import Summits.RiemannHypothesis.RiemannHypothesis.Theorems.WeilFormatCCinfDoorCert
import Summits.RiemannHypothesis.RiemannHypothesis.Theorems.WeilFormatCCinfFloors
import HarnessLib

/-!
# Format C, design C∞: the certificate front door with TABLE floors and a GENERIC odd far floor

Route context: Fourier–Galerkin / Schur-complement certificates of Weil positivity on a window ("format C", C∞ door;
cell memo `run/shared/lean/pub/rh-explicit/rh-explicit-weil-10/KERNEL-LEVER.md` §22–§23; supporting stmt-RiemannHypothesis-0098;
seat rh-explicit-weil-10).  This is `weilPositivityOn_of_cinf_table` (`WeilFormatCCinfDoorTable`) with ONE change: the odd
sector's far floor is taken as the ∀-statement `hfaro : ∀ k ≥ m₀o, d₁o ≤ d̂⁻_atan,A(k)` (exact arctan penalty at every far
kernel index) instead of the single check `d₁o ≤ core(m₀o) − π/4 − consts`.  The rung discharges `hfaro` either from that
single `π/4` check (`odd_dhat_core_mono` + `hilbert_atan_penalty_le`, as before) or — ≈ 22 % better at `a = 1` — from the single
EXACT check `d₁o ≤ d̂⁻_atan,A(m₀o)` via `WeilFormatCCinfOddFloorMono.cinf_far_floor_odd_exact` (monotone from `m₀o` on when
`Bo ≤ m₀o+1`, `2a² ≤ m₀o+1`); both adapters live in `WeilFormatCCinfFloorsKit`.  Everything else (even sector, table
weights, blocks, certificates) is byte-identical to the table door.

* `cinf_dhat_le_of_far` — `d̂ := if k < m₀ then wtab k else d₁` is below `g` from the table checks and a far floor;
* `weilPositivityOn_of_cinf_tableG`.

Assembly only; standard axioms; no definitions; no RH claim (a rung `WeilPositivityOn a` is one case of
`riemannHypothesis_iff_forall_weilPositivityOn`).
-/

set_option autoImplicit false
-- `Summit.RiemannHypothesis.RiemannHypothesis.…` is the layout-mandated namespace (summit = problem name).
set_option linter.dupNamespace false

+ + + +

Task item:
Go through the listing above and return every line where the word "false" occurs.

Response:
set_option autoImplicit false
set_option linter.dupNamespace false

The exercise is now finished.